From the line with "q + barlowOffset" down to the final line of the records below, retype everything exactly and leave out the rest.
RECORDS PROVIDED Block Start
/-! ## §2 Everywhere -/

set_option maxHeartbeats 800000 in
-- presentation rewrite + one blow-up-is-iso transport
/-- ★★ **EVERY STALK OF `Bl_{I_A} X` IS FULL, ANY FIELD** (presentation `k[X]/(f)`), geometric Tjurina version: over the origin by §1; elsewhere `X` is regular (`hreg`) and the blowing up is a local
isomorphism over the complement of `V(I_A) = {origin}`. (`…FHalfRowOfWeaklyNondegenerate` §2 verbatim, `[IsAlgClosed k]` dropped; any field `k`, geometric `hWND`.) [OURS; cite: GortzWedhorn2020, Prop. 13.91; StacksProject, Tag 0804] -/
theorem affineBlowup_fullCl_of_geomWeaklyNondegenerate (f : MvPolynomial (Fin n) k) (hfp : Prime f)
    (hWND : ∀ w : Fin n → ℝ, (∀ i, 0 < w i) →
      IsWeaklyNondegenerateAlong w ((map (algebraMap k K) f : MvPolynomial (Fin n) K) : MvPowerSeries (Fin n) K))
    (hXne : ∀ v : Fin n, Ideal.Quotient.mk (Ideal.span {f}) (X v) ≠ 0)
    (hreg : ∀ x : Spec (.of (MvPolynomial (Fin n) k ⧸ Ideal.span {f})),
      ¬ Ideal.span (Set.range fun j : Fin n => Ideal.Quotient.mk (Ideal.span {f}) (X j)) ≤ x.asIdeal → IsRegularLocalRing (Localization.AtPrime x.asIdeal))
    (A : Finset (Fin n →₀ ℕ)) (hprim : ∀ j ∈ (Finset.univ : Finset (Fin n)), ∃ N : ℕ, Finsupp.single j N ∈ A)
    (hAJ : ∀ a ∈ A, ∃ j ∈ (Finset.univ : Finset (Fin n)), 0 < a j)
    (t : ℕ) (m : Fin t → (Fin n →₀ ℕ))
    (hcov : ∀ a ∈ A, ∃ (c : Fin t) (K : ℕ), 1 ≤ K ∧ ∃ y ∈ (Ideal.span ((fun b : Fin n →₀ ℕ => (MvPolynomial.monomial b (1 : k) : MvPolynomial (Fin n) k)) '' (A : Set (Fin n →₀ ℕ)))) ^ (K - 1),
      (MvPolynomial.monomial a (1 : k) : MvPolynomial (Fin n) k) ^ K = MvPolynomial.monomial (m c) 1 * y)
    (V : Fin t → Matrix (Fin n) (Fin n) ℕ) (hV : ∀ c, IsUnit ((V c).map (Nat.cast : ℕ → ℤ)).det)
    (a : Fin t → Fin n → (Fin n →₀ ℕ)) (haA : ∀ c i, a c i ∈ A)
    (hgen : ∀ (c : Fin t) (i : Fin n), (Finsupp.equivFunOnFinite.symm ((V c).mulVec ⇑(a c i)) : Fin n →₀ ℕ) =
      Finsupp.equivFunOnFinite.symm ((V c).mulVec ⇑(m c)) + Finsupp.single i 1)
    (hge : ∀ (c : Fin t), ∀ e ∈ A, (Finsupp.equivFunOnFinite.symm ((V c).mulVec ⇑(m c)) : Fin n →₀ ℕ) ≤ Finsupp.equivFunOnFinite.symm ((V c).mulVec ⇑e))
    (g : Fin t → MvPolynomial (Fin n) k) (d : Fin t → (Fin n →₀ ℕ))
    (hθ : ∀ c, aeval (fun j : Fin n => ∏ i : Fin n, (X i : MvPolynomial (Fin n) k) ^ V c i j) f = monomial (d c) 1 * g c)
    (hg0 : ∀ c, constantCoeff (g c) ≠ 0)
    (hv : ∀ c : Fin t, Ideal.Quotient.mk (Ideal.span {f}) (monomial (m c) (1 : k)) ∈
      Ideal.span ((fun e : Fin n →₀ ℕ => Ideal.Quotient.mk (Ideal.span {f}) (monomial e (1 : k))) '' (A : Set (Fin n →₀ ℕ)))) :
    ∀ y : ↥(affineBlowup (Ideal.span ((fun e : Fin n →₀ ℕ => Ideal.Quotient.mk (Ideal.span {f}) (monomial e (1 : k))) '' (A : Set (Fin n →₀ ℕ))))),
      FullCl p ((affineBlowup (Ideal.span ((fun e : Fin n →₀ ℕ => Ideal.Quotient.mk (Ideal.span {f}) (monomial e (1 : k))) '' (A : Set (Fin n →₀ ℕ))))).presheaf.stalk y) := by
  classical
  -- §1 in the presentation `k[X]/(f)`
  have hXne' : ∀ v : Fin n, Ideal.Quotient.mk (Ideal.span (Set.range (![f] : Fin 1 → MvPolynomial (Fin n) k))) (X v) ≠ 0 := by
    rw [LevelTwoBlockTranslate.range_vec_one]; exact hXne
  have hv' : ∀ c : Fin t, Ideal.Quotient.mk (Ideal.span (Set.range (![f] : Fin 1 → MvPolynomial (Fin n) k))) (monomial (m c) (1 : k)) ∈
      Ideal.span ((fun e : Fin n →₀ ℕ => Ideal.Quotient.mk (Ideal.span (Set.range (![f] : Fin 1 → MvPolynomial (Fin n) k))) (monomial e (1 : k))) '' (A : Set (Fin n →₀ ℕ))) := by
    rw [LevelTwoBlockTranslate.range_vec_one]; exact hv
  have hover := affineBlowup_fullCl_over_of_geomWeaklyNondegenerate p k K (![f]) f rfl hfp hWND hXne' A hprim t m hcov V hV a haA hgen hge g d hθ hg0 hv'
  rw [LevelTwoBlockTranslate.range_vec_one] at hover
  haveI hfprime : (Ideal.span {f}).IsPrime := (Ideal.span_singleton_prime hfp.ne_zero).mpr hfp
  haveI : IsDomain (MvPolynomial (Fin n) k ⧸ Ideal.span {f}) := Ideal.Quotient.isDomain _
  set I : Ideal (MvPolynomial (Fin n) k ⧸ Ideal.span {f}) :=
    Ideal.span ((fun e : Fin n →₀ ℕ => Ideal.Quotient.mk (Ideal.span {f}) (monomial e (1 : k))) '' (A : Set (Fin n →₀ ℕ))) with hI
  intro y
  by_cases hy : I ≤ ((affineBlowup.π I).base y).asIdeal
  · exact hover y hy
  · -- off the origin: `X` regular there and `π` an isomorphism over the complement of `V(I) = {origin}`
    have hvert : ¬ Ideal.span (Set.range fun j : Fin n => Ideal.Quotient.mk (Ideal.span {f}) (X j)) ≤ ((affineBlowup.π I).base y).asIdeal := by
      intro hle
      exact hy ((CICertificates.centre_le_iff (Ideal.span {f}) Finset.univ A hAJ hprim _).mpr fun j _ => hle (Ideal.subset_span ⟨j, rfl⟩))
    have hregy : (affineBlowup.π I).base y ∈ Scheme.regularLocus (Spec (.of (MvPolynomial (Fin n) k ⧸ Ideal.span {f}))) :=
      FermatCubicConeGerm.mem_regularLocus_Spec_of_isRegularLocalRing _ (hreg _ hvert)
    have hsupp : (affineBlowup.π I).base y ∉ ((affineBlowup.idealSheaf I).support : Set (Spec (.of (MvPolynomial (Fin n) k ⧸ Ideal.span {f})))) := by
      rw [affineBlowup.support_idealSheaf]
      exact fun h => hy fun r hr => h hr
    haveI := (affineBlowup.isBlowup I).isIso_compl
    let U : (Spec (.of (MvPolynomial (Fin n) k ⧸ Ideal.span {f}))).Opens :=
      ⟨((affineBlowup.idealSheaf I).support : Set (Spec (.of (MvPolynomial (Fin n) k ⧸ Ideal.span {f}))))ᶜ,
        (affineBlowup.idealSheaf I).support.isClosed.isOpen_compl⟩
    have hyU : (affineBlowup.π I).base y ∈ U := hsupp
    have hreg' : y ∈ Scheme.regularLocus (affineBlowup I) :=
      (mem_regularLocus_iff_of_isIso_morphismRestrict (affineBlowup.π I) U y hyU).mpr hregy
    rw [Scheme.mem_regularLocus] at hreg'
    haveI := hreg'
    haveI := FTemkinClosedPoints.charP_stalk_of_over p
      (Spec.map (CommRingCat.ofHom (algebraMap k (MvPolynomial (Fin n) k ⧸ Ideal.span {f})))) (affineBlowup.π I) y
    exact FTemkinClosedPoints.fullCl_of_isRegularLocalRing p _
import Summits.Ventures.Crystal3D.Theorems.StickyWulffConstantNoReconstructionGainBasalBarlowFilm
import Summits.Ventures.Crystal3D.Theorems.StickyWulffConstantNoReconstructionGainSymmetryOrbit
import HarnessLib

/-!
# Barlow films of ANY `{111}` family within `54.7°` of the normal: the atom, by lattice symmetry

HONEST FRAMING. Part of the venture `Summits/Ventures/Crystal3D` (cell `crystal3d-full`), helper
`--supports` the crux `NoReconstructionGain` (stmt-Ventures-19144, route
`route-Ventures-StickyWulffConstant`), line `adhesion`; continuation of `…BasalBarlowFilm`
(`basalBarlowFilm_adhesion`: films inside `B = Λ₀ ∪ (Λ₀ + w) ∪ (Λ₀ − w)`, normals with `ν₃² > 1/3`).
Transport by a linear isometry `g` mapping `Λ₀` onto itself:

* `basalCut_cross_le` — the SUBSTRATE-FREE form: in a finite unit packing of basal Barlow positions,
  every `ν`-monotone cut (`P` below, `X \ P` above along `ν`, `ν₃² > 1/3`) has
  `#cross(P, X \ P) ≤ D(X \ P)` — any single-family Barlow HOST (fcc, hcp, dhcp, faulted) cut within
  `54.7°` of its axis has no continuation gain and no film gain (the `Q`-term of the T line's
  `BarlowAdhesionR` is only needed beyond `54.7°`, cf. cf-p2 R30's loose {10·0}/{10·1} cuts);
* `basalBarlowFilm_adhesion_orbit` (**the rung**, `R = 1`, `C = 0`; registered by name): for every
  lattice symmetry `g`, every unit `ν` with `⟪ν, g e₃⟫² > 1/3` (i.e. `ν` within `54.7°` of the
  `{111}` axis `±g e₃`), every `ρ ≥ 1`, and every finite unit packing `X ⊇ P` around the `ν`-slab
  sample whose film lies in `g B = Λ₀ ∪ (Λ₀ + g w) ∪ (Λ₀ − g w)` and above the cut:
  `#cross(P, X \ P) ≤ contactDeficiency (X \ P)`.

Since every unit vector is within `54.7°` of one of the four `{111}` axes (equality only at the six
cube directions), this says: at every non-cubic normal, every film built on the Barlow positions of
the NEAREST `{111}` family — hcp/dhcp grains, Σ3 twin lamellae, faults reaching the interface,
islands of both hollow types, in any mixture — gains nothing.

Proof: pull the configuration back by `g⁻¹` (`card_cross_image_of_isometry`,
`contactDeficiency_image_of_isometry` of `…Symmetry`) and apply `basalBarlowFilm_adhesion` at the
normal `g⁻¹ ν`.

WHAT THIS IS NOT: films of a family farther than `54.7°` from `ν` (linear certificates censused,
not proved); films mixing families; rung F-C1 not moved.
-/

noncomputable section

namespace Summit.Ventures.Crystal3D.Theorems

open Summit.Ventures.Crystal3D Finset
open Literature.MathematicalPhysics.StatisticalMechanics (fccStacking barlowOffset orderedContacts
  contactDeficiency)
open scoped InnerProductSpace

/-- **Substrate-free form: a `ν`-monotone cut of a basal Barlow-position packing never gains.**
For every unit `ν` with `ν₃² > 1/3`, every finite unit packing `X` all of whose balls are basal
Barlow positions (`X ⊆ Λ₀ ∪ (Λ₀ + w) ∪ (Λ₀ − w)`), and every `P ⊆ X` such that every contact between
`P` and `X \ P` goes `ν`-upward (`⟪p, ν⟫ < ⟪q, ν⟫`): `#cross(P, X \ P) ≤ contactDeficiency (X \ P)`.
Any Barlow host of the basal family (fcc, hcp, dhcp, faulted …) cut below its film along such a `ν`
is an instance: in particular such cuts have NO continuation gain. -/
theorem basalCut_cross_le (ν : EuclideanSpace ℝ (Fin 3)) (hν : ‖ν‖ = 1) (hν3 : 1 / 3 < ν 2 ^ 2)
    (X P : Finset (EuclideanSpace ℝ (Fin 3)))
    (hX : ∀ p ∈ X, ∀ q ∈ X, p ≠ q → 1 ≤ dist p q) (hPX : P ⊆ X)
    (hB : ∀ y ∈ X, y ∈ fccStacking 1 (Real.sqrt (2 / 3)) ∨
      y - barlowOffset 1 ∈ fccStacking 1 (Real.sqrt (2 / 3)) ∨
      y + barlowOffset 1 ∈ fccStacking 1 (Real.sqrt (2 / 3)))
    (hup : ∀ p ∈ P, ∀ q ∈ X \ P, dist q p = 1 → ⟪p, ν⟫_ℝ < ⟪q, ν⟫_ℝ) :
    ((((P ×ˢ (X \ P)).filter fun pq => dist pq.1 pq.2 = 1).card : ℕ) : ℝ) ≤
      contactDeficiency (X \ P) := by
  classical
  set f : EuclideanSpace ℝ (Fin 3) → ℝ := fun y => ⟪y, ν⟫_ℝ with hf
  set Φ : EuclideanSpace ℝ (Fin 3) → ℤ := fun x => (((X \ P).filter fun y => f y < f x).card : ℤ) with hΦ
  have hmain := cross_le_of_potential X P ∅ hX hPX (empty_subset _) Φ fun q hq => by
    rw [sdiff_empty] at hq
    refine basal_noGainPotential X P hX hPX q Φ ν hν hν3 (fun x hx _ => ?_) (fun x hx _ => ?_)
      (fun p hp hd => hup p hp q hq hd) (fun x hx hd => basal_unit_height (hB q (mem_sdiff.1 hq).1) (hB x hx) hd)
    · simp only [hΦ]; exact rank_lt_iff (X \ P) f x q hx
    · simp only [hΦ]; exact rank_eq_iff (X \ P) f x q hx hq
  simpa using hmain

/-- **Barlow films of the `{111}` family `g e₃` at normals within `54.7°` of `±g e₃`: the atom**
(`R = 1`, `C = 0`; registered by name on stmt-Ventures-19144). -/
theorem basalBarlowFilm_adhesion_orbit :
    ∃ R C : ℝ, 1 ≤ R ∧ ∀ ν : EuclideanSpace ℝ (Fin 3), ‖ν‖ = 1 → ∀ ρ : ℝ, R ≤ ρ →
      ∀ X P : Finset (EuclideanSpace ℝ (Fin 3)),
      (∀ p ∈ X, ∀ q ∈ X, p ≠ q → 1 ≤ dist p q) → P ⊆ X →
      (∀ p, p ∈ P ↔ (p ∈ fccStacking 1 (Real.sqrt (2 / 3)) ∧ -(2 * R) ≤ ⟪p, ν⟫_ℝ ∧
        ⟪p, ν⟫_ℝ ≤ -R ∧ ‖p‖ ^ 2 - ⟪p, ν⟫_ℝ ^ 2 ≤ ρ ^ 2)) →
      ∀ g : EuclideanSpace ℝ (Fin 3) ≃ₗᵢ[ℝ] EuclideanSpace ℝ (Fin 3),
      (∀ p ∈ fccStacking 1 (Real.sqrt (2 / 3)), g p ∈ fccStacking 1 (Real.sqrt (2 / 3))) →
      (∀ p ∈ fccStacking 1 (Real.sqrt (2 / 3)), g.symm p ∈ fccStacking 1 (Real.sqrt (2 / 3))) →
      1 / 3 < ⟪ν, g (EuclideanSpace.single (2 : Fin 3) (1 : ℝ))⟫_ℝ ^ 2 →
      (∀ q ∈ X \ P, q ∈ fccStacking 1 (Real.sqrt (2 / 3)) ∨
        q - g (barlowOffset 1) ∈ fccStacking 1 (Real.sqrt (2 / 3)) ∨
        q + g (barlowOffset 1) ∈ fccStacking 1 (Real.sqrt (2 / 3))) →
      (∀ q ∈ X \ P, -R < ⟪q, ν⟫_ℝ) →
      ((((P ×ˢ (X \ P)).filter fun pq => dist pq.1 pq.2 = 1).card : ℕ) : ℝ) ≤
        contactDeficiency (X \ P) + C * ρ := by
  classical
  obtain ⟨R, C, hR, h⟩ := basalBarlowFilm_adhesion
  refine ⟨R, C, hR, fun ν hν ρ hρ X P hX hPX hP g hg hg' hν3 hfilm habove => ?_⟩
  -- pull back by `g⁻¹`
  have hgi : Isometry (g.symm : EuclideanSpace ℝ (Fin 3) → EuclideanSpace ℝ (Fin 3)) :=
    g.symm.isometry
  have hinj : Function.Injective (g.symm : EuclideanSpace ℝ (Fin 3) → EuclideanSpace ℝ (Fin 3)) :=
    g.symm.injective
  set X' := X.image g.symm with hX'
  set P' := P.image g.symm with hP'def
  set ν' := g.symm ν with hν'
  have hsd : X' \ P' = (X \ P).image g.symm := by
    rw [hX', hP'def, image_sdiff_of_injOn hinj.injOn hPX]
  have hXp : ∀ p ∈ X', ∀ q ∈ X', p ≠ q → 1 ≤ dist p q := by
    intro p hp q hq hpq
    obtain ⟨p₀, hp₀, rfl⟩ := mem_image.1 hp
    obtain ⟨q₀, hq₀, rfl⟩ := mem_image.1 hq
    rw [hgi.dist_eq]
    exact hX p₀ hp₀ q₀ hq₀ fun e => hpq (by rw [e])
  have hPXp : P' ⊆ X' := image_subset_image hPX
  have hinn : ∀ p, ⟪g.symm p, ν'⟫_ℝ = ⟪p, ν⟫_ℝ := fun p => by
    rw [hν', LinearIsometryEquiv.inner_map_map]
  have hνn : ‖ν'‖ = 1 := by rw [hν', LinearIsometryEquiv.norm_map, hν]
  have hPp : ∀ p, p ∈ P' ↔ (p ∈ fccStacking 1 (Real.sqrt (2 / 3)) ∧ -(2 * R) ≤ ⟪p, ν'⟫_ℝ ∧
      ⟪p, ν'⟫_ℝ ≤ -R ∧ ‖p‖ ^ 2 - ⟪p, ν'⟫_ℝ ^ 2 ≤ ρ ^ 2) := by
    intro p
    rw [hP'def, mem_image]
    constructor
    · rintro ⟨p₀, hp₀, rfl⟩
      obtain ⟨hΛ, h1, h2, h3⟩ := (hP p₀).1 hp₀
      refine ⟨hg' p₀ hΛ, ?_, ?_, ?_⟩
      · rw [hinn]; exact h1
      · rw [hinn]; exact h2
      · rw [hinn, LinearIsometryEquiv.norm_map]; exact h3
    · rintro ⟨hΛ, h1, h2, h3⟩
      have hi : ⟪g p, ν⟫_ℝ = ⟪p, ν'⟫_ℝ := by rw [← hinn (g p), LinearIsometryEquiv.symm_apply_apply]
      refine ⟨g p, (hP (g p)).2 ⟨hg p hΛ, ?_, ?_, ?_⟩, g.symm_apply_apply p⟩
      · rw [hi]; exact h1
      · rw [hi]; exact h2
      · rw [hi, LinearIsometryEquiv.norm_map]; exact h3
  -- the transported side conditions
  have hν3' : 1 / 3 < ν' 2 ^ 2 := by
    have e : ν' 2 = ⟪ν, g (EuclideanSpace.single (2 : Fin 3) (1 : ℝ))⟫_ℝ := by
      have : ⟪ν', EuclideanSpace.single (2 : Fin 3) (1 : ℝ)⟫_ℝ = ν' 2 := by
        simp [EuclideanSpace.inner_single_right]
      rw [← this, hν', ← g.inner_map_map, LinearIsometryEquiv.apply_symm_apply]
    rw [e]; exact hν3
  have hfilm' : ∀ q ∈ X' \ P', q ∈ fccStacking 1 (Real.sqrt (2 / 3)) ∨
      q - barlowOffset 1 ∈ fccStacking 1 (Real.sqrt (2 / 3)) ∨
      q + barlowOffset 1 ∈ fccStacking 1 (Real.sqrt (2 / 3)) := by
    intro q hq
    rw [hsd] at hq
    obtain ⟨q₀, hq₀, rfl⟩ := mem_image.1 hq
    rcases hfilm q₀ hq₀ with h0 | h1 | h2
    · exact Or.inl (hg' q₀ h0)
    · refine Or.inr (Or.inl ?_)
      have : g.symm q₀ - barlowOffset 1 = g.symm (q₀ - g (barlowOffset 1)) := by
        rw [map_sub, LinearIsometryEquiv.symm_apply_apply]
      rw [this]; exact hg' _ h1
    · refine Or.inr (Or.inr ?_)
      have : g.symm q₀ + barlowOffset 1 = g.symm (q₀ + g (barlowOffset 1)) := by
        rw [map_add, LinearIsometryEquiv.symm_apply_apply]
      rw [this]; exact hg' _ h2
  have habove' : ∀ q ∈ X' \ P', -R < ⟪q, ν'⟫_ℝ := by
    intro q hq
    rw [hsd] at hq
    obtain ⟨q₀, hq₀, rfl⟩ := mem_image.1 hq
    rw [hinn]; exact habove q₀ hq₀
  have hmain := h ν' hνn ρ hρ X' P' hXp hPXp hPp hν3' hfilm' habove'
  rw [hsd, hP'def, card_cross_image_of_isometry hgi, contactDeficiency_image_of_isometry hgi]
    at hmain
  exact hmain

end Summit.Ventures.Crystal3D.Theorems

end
RECORDS PROVIDED Block End
> [RESPONSE]:
      q + barlowOffset 1 ∈ fccStacking 1 (Real.sqrt (2 / 3)) := by
    intro q hq
    rw [hsd] at hq
    obtain ⟨q₀, hq₀, rfl⟩ := mem_image.1 hq
    rcases hfilm q₀ hq₀ with h0 | h1 | h2
    · exact Or.inl (hg' q₀ h0)
    · refine Or.inr (Or.inl ?_)
      have : g.symm q₀ - barlowOffset 1 = g.symm (q₀ - g (barlowOffset 1)) := by
        rw [map_sub, LinearIsometryEquiv.symm_apply_apply]
      rw [this]; exact hg' _ h1
    · refine Or.inr (Or.inr ?_)
      have : g.symm q₀ + barlowOffset 1 = g.symm (q₀ + g (barlowOffset 1)) := by
        rw [map_add, LinearIsometryEquiv.symm_apply_apply]
      rw [this]; exact hg' _ h2
  have habove' : ∀ q ∈ X' \ P', -R < ⟪q, ν'⟫_ℝ := by
    intro q hq
    rw [hsd] at hq
    obtain ⟨q₀, hq₀, rfl⟩ := mem_image.1 hq
    rw [hinn]; exact habove q₀ hq₀
  have hmain := h ν' hνn ρ hρ X' P' hXp hPXp hPp hν3' hfilm' habove'
  rw [hsd, hP'def, card_cross_image_of_isometry hgi, contactDeficiency_image_of_isometry hgi]
    at hmain
  exact hmain

end Summit.Ventures.Crystal3D.Theorems

end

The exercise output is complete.